Telephone numbers in Norway have the country code "+47" and up to the first 2 digits of the phone number will indicate its geographic area. Emergency services are 3 digits long and start with the number "1". Mobile numbers vary in length, either 8 digits or 12 digits.

Historical numbering plan pre-1992

Before 1992, telephone numbers would consist of a 2 or 3-digit area code, and a 5 or 6-digit subscriber number. Example: (067) 85 000 and (04) 66 00 00.
 
In that year, a closed telephone numbering plan was adopted, with eight-digit telephone numbers incorporating the area code and full number dialling for local and national calls. Service numbers were to be three digits long, Directory numbers four digits and some companies were allocated five-digit numbers, ex. 07575.
GSM telephony was introduced in 1993, and those numbers always start with the digits '4' or '9'.

Emergency numbers

Historically, the local operator would take emergency calls and forward them to the police, fire or local doctor.

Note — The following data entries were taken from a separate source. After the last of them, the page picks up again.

import Summits.CriticalPhenomena.PercolationContinuityZ3.Theorems.Transplant.SiteStarHPrelim
import HarnessLib

/-!
# SITE percolation: Lemma (★^H)_site — the one-source bound of the conditioned slack hierarchy with a marker SET `S ∋ x`, and its
# corollary `Y^H ≤ H`, in finitary form (WP3 step 2 of P1-SITE-Z3 §16; site twin of `Theorems/PercNearOneGluingNoHeavyLowerTailCovTauStarH.lean`)

builds on p205010 (kernel theorem, internal audit signed; external expert review pending).

For a world `D : Finset V` with vertex weights `p`, a source set `N`, an owner `x ∈ S` (marker set `S`), an observer `v` and a monotone
nonnegative vertex-cluster functional `g`, with `H(W) = Cov(g(C^W_x), 1{v ↔ S in W})` (`SiteStarH.covS`) and
`Y^H(N) = E[ H(D ∖ S_N) ; x ∉ C_N ]` (`SiteStarH.yS`; `S_N` = sources ∪ cluster ∪ vertex boundary, the set revealed by the site exploration):
* `yS_eq_sub` — the law of total covariance along the site exploration `ℱ_N` (Markov bookkeeping `starS_markov` + tower property);
* **`starS_ED`** — (★^H)_site: `Y^H(N) · P(v ↮ S) ≤ P(v ↮ S, v ↮ N) · H(D)` (decision-tree Harris for `E[g(C_x) | ℱ_N]` and `{v ↔ S ∪ N}`
  [Gladkov 2024, Thm 3.2, generic layer `TreeHarris.treeHarris_real`] + SITE vdBHK Thm 1.4 with the set `S` (`bhk14S_ED`));
* **`yS_le_covS`** — `Y^H(N) ≤ H(D)` (decision-tree Harris alone).
OURS (the printed inequalities are bond-only); unlike the bond file no hypothesis `v ∉ S` is needed.  The META-A2 vocabulary
(`SiteCovTau.Yw/Mav/BfS`, hypotheses `hstar`/`hYB` of `SiteCovTau.a2H_of_star` and `siteHpart_nonneg_of_star`) is served by the bridge file
`SiteStarBridge.lean`.  Support file (`--supports stmt-CriticalPhenomena-4575 --as helper`); no definitions, no named facts, no sorries.
[cite: Gladkov2024, Thm. 3.2 (p. 4), Lemma 3.1] [cite: VandenbergHaggstromKahn2005, Thm. 1.4 (p. 7) with Remark 1 (p. 5), eq. (6) (p. 4)]
-/

noncomputable section

open Classical

namespace Summit.CriticalPhenomena.PercolationContinuityZ3.Theorems.Transplant

namespace SiteStarH

open Finset MeasureTheory
open Literature.Probability.Percolation
open Literature.Probability.Percolation.DecisionTree
open SiteBHK (sC sD mem_sC_comm sC_mono)
open SiteSetExploration
open TreeHarris
open CovTauStarN (ED_congr_on ED_sub cE_mul_of_local_on cE_cE)

variable {V : Type*} [Fintype V] [DecidableEq V] {Γ : SimpleGraph V}

/-! ### The law of total covariance along the site exploration -/

section Main

variable (D : Finset V) (p : V → ℝ) (N : Finset V) (x v : V) (S : Finset V) (g : Set V → ℝ)

omit [Fintype V] in
/-- **`Y^H(N) = E[g(C_x)·1{v↔S}] − E[ E[g(C_x) | ℱ_N] · 1{v↔S} ]`** (site): the law of total covariance along the site exploration `ℱ_N` of
the cluster of `N` — on `{x ∈ C_N}` the owner's functional is decided, on `{x ∉ C_N, v ∈ C_N}` the indicator `1{v ↔ S}` is decided and the
world covariance vanishes, on `{x, v ∉ C_N}` the hybrid is the site world `D ∖ S_N` (`starS_markov`); then the tower property
`E[cE f · cE h] = E[cE f · h]`. [cite: Gladkov2024, Lemma 3.1 (p. 4)] [cite: VandenbergHaggstromKahn2005, eq. (6) (p. 4)] -/
theorem yS_eq_sub : yS Γ D p g x S v N = ED D p (fun K => fS Γ D g x K * nS Γ D S v K) -
    ED D p (fun K => cE D p (revealedAt Γ D N) (fS Γ D g x) K * nS Γ D S v K) := by
  have hSD : SelfDetermined (revealedAt Γ D N) := selfDetermined_revealedAt
  have hY : yS Γ D p g x S v N = ED D p (fun K => fS Γ D g x K * nS Γ D S v K) -
      ED D p (fun K => cE D p (revealedAt Γ D N) (fS Γ D g x) K * cE D p (revealedAt Γ D N) (nS Γ D S v) K) := by
    unfold yS
    rw [← ED_cE D p hSD (fun K => fS Γ D g x K * nS Γ D S v K), ← ED_sub]
    refine ED_congr_on D p fun K _ => ?_
    have hM := fun K₂ (_ : K₂ ∈ D.powerset) => starS_markov (Γ := Γ) (D := D) (N := N) x v S g K K₂
    by_cases hx : x ∈ reached Γ D N K
    · -- the owner's functional is decided: pull it out
      rw [ind_of_not_mem (show K ∉ {L : Finset V | x ∉ reached Γ D N L} from fun h' => h' hx), zero_mul]
      have e1 : cE D p (revealedAt Γ D N) (fun L => fS Γ D g x L * nS Γ D S v L) K =
          fS Γ D g x K * cE D p (revealedAt Γ D N) (nS Γ D S v) K :=
        cE_mul_of_local_on D p (revealedAt Γ D N) (fun K₂ hK₂ => (hM K₂ hK₂).1 hx) (nS Γ D S v)
      have e2 : cE D p (revealedAt Γ D N) (fS Γ D g x) K = fS Γ D g x K :=
        calc cE D p (revealedAt Γ D N) (fS Γ D g x) K = ∑ K₂ ∈ D.powerset, wtW D p K₂ * fS Γ D g x K :=
              Finset.sum_congr rfl fun K₂ hK₂ => by rw [(hM K₂ hK₂).1 hx]
          _ = fS Γ D g x K := by rw [← Finset.sum_mul, sum_wtW, one_mul]
      rw [e1, e2]; ring
    · rw [ind_of_mem (show K ∈ {L : Finset V | x ∉ reached Γ D N L} from hx), one_mul]
      have e2 : cE D p (revealedAt Γ D N) (fS Γ D g x) K = ED D p (fS Γ (D \ revealedAt Γ D N K) g x) :=
        Finset.sum_congr rfl fun K₂ hK₂ => by rw [((hM K₂ hK₂).2.1 hx)]
      by_cases hv : v ∈ reached Γ D N K
      · -- `1{v ↔ S}` is decided, and the world indicator vanishes
        have e1 : cE D p (revealedAt Γ D N) (fun L => fS Γ D g x L * nS Γ D S v L) K =
            nS Γ D S v K * ED D p (fS Γ (D \ revealedAt Γ D N K) g x) := by
          calc cE D p (revealedAt Γ D N) (fun L => fS Γ D g x L * nS Γ D S v L) K
              = cE D p (revealedAt Γ D N) (fun L => nS Γ D S v L * fS Γ D g x L) K := by
                refine Finset.sum_congr rfl fun K₂ _ => ?_
                show wtW D p K₂ * (fS Γ D g x _ * nS Γ D S v _) = wtW D p K₂ * (nS Γ D S v _ * fS Γ D g x _); ring
            _ = nS Γ D S v K * cE D p (revealedAt Γ D N) (fS Γ D g x) K :=
                cE_mul_of_local_on D p (revealedAt Γ D N) (fun K₂ hK₂ => (hM K₂ hK₂).2.2.1 hv) (fS Γ D g x)
            _ = _ := by rw [e2]
        have e3 : cE D p (revealedAt Γ D N) (nS Γ D S v) K = nS Γ D S v K :=
          calc cE D p (revealedAt Γ D N) (nS Γ D S v) K = ∑ K₂ ∈ D.powerset, wtW D p K₂ * nS Γ D S v K :=
                Finset.sum_congr rfl fun K₂ hK₂ => by rw [(hM K₂ hK₂).2.2.1 hv]
            _ = nS Γ D S v K := by rw [← Finset.sum_mul, sum_wtW, one_mul]
        have e4 : covS Γ D p g x S v (D \ revealedAt Γ D N K) = 0 := by
          unfold covS
          have z1 : ED D p (fun K₂ => fS Γ (D \ revealedAt Γ D N K) g x K₂ * nS Γ (D \ revealedAt Γ D N K) S v K₂) = 0 :=
            Finset.sum_eq_zero fun K₂ hK₂ => by simp only [(hM K₂ hK₂).2.2.2.2 hv, mul_zero]
          have z2 : ED D p (nS Γ (D \ revealedAt Γ D N K) S v) = 0 :=
            Finset.sum_eq_zero fun K₂ hK₂ => by simp only [(hM K₂ hK₂).2.2.2.2 hv, mul_zero]
          rw [z1, z2]; ring
        rw [e1, e2, e3, e4]; ring
      · -- both undecided: the world covariance
        have e1 : cE D p (revealedAt Γ D N) (fun L => fS Γ D g x L * nS Γ D S v L) K =
            ED D p (fun K₂ => fS Γ (D \ revealedAt Γ D N K) g x K₂ * nS Γ (D \ revealedAt Γ D N K) S v K₂) :=
          Finset.sum_congr rfl fun K₂ hK₂ => by
            show wtW D p K₂ * (fS Γ D g x _ * nS Γ D S v _) = _
            rw [(hM K₂ hK₂).2.1 hx, (hM K₂ hK₂).2.2.2.1 hv]
        have e3 : cE D p (revealedAt Γ D N) (nS Γ D S v) K = ED D p (nS Γ (D \ revealedAt Γ D N K) S v) :=
          Finset.sum_congr rfl fun K₂ hK₂ => by rw [(hM K₂ hK₂).2.2.2.1 hv]
        rw [e1, e2, e3]; rfl
  have hC : ED D p (fun K => cE D p (revealedAt Γ D N) (fS Γ D g x) K * cE D p (revealedAt Γ D N) (nS Γ D S v) K) =
      ED D p (fun K => cE D p (revealedAt Γ D N) (fS Γ D g x) K * nS Γ D S v K) := by
    rw [ED_mul_cE_comm D p hSD (cE D p (revealedAt Γ D N) (fS Γ D g x)) (nS Γ D S v)]
    exact ED_congr_on D p fun K _ => by rw [cE_cE D p (revealedAt Γ D N) hSD (fS Γ D g x) K]
  rw [hY, hC]

/-! ### Lemma (★^H)_site and its corollary `Y^H ≤ H` -/

variable {p}

/-- **Lemma (★^H) for SITE percolation, finitary form** (OURS): for `x ∈ S`, any source set `N`, `g` monotone nonnegative on vertex sets:
`Y^H(N) · P(v ↮ S) ≤ P(v ↮ S, v ↮ N) · H(D)`.  Proof = law of total covariance along the site exploration of `C_N`, Gladkov's decision-tree
Harris inequality for `E[g(C_x) | ℱ_N]` and `{v ↔ S ∪ N}`, and the SITE vdBHK Theorem 1.4 with the set `S`. No hypothesis `v ∉ S`.
[cite: Gladkov2024, Thm. 3.2 (p. 4)] [cite: VandenbergHaggstromKahn2005, Thm. 1.4 (p. 7), eq. (6) (p. 4)] -/
theorem starS_ED (hp0 : ∀ u, 0 ≤ p u) (hp1 : ∀ u, p u ≤ 1) (hxS : x ∈ S) (hg : Monotone g) (hg0 : ∀ C, 0 ≤ g C) :
    yS Γ D p g x S v N * ED D p (fun K => 1 - nS Γ D S v K) ≤
      ED D p (fun K => (1 - nS Γ D S v K) * (1 - nS Γ D N v K)) * covS Γ D p g x S v D := by
  have hSD : SelfDetermined (revealedAt Γ D N) := selfDetermined_revealedAt
  have hrev : revealed (ttree (Γ := Γ) D N (D.card + 1) init) = revealedAt Γ D N :=
    funext fun K => (revealedAt_eq_revealed (Γ := Γ) (D := D) (N := N) K).symm
  /- 1.–2. law of total covariance -/
  have hY := yS_eq_sub (Γ := Γ) D p N x v S g
  have hB0 : covS Γ D p g x S v D =
      ED D p (fun K => fS Γ D g x K * nS Γ D S v K) - ED D p (fS Γ D g x) * ED D p (nS Γ D S v) := rfl
  /- 3. decision-tree Harris for `E[g(C_x) | ℱ_N]` and `{v ↔ S ∪ N}`. -/
  have hTH0 := treeHarris_real D hp0 hp1 (ttree (Γ := Γ) D N (D.card + 1) init) (fS_mono (Γ := Γ) D hg x)
    (fun K => hg0 _) (isUpperSet_nS (Γ := Γ) D (S ∪ N) v)
  rw [hrev, PrW_eq_sum_ind] at hTH0
  have hTH : ED D p (fS Γ D g x) * (ED D p (nS Γ D S v) + ED D p (fun K => (1 - nS Γ D S v K) * nS Γ D N v K)) ≤
      ED D p (fun K => cE D p (revealedAt Γ D N) (fS Γ D g x) K * nS Γ D S v K) +
        ED D p (fun K => cE D p (revealedAt Γ D N) (fS Γ D g x) K * ((1 - nS Γ D S v K) * nS Γ D N v K)) := by
    have eG : ∑ K ∈ D.powerset, wtW D p K * ind {L : Finset V | ∃ s ∈ S ∪ N, s ∈ sC Γ D v (↑L : Set V)} K =
        ED D p (nS Γ D S v) + ED D p (fun K => (1 - nS Γ D S v K) * nS Γ D N v K) := by
      rw [← ED_add]
      exact Finset.sum_congr rfl fun K _ => by
        show wtW D p K * _ = wtW D p K * (nS Γ D S v K + (1 - nS Γ D S v K) * nS Γ D N v K)
        rw [← nS_union_eq]; rfl
    have eR : ED D p (fun K => cE D p (revealedAt Γ D N) (fS Γ D g x) K *
        ind {L : Finset V | ∃ s ∈ S ∪ N, s ∈ sC Γ D v (↑L : Set V)} K) =
        ED D p (fun K => cE D p (revealedAt Γ D N) (fS Γ D g x) K * nS Γ D S v K) +
          ED D p (fun K => cE D p (revealedAt Γ D N) (fS Γ D g x) K * ((1 - nS Γ D S v K) * nS Γ D N v K)) := by
      rw [← ED_add]
      exact ED_congr_on D p fun K _ => by
        show _ = cE D p (revealedAt Γ D N) (fS Γ D g x) K * nS Γ D S v K +
          cE D p (revealedAt Γ D N) (fS Γ D g x) K * ((1 - nS Γ D S v K) * nS Γ D N v K)
        rw [show ind {L : Finset V | ∃ s ∈ S ∪ N, s ∈ sC Γ D v (↑L : Set V)} K = nS Γ D (S ∪ N) v K from rfl,
          nS_union_eq]; ring
    rw [← eG, ← eR]
    exact hTH0
  /- 4. `Z = 1{v↮S}·1{v↔N}` is decided by the exploration. -/
  have hZloc : ∀ K ∈ D.powerset, ∀ K₂ ∈ D.powerset,
      (1 - nS Γ D S v (splice (revealedAt Γ D N K) K K₂)) * nS Γ D N v (splice (revealedAt Γ D N K) K K₂) =
        (1 - nS Γ D S v K) * nS Γ D N v K := by
    intro K _ K₂ _
    have hn : nS Γ D N v (splice (revealedAt Γ D N K) K K₂) = nS Γ D N v K := by
      rw [nS_eq_ind_reached, nS_eq_ind_reached]
      refine BystanderBHK.ind_congr ?_
      simp only [Set.mem_setOf_eq, reached_splice]
    rw [hn]
    by_cases hv : v ∈ reached Γ D N K
    · rw [(starS_markov (Γ := Γ) x v S g K K₂).2.2.1 hv]
    · rw [show nS Γ D N v K = 0 from by rw [nS_eq_ind_reached]; exact ind_of_not_mem hv, mul_zero, mul_zero]
  have hEZ : ED D p (fun K => cE D p (revealedAt Γ D N) (fS Γ D g x) K * ((1 - nS Γ D S v K) * nS Γ D N v K)) =
      ED D p (fun K => fS Γ D g x K * ((1 - nS Γ D S v K) * nS Γ D N v K)) := by
    calc ED D p (fun K => cE D p (revealedAt Γ D N) (fS Γ D g x) K * ((1 - nS Γ D S v K) * nS Γ D N v K))
        = ED D p (cE D p (revealedAt Γ D N) (fun L => ((1 - nS Γ D S v L) * nS Γ D N v L) * fS Γ D g x L)) :=
          ED_congr_on D p fun K hK => by
            rw [cE_mul_of_local_on D p (revealedAt Γ D N) (fun K₂ hK₂ => hZloc K hK K₂ hK₂) (fS Γ D g x)]; ring
      _ = ED D p (fun L => ((1 - nS Γ D S v L) * nS Γ D N v L) * fS Γ D g x L) := ED_cE D p hSD _
      _ = ED D p (fun K => fS Γ D g x K * ((1 - nS Γ D S v K) * nS Γ D N v K)) := ED_congr_on D p fun K _ => by
          show (1 - nS Γ D S v K) * nS Γ D N v K * fS Γ D g x K = fS Γ D g x K * ((1 - nS Γ D S v K) * nS Γ D N v K); ring
  /- 5. site BHK 1.4 with the set `S`, and the constants. -/
  have hG := bhk14S_ED (Γ := Γ) D hp0 hp1 N x v S hxS g hg
  have hP : ED D p (fun K => 1 - nS Γ D S v K) = 1 - ED D p (nS Γ D S v) := by
    have h := ED_sub D p (fun _ => (1 : ℝ)) (nS Γ D S v)
    have h1 : ED D p (fun _ => (1 : ℝ)) = 1 := by unfold ED; rw [← Finset.sum_mul, sum_wtW, one_mul]
    rw [h1] at h
    exact h
  have hQ : ED D p (fun K => (1 - nS Γ D S v K) * (1 - nS Γ D N v K)) =
      ED D p (fun K => 1 - nS Γ D S v K) - ED D p (fun K => (1 - nS Γ D S v K) * nS Γ D N v K) := by
    rw [← ED_sub]
    exact ED_congr_on D p fun K _ => by
      show (1 - nS Γ D S v K) * (1 - nS Γ D N v K) = (1 - nS Γ D S v K) - (1 - nS Γ D S v K) * nS Γ D N v K; ring
  have hFh : ED D p (fun K => fS Γ D g x K * (1 - nS Γ D S v K)) =
      ED D p (fS Γ D g x) - ED D p (fun K => fS Γ D g x K * nS Γ D S v K) := by
    rw [← ED_sub]
    exact ED_congr_on D p fun K _ => by
      show fS Γ D g x K * (1 - nS Γ D S v K) = fS Γ D g x K - fS Γ D g x K * nS Γ D S v K; ring
  have hP0 : 0 ≤ ED D p (fun K => 1 - nS Γ D S v K) :=
    Finset.sum_nonneg fun K _ => mul_nonneg (wtW_nonneg D hp0 hp1 K) (by linarith [(nS_nonneg_le_one (Γ := Γ) D S v K).2])
  /- 6. assembly. -/
  set Efh := ED D p (fun K => fS Γ D g x K * nS Γ D S v K) with hEfh
  set Ef := ED D p (fS Γ D g x) with hEf'
  set Eh := ED D p (nS Γ D S v) with hEh'
  set Cgh := ED D p (fun K => cE D p (revealedAt Γ D N) (fS Γ D g x) K * nS Γ D S v K) with hCgh
  set EZ := ED D p (fun K => (1 - nS Γ D S v K) * nS Γ D N v K) with hEZ'
  set EfZ := ED D p (fun K => fS Γ D g x K * ((1 - nS Γ D S v K) * nS Γ D N v K)) with hEfZ
  rw [hEZ] at hTH
  rw [hP, hFh] at hG
  rw [hY, hQ, hP, hB0]
  have h1 : (1 - Eh) * (Ef * EZ - EfZ) ≤ (1 - Eh) * (Cgh - Ef * Eh) := by
    rw [hP] at hP0
    exact mul_le_mul_of_nonneg_left (by linarith) hP0
  have key : (1 - Eh - EZ) * (Efh - Ef * Eh) - (Efh - Cgh) * (1 - Eh) =
      ((1 - Eh) * (Cgh - Ef * Eh) - (1 - Eh) * (Ef * EZ - EfZ)) + (EZ * (Ef - Efh) - (1 - Eh) * EfZ) := by ring
  nlinarith [h1, hG, key]

omit [Fintype V] in
/-- **`Y^H(N) ≤ H(D)` for SITE percolation** (OURS): `H − Y^H(N) = Cov(E[g(C_x) | ℱ_N], 1{v ↔ S}) ≥ 0` by the decision-tree Harris inequality
alone. [cite: Gladkov2024, Thm. 3.2 (p. 4)] -/
theorem yS_le_covS (hp0 : ∀ u, 0 ≤ p u) (hp1 : ∀ u, p u ≤ 1) (hg : Monotone g) (hg0 : ∀ C, 0 ≤ g C) :
    yS Γ D p g x S v N ≤ covS Γ D p g x S v D := by
  have hrev : revealed (ttree (Γ := Γ) D N (D.card + 1) init) = revealedAt Γ D N :=
    funext fun K => (revealedAt_eq_revealed (Γ := Γ) (D := D) (N := N) K).symm
  have hY := yS_eq_sub (Γ := Γ) D p N x v S g
  have hTH := treeHarris_real D hp0 hp1 (ttree (Γ := Γ) D N (D.card + 1) init) (fS_mono (Γ := Γ) D hg x)
    (fun K => hg0 _) (isUpperSet_nS (Γ := Γ) D S v)
  rw [hrev, PrW_eq_sum_ind] at hTH
  change ED D p (fS Γ D g x) * ED D p (nS Γ D S v) ≤
    ED D p (fun K => cE D p (revealedAt Γ D N) (fS Γ D g x) K * nS Γ D S v K) at hTH
  have hB0 : covS Γ D p g x S v D =
      ED D p (fun K => fS Γ D g x K * nS Γ D S v K) - ED D p (fS Γ D g x) * ED D p (nS Γ D S v) := rfl
  rw [hY, hB0]
  linarith

end Main

end SiteStarH

end Summit.CriticalPhenomena.PercolationContinuityZ3.Theorems.Transplant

In 1964, the emergency number 000 was introduced. In 1985, a modernized emergency service was started at Haukeland hospital in Bergen for Hordaland. In 1986, the emergency numbers changed to 001 for fire brigade, 002 for police and 003 for ambulance. These numbers changed to 110, 112 and 113 in 1994, when the international access code changed from 095 to 00.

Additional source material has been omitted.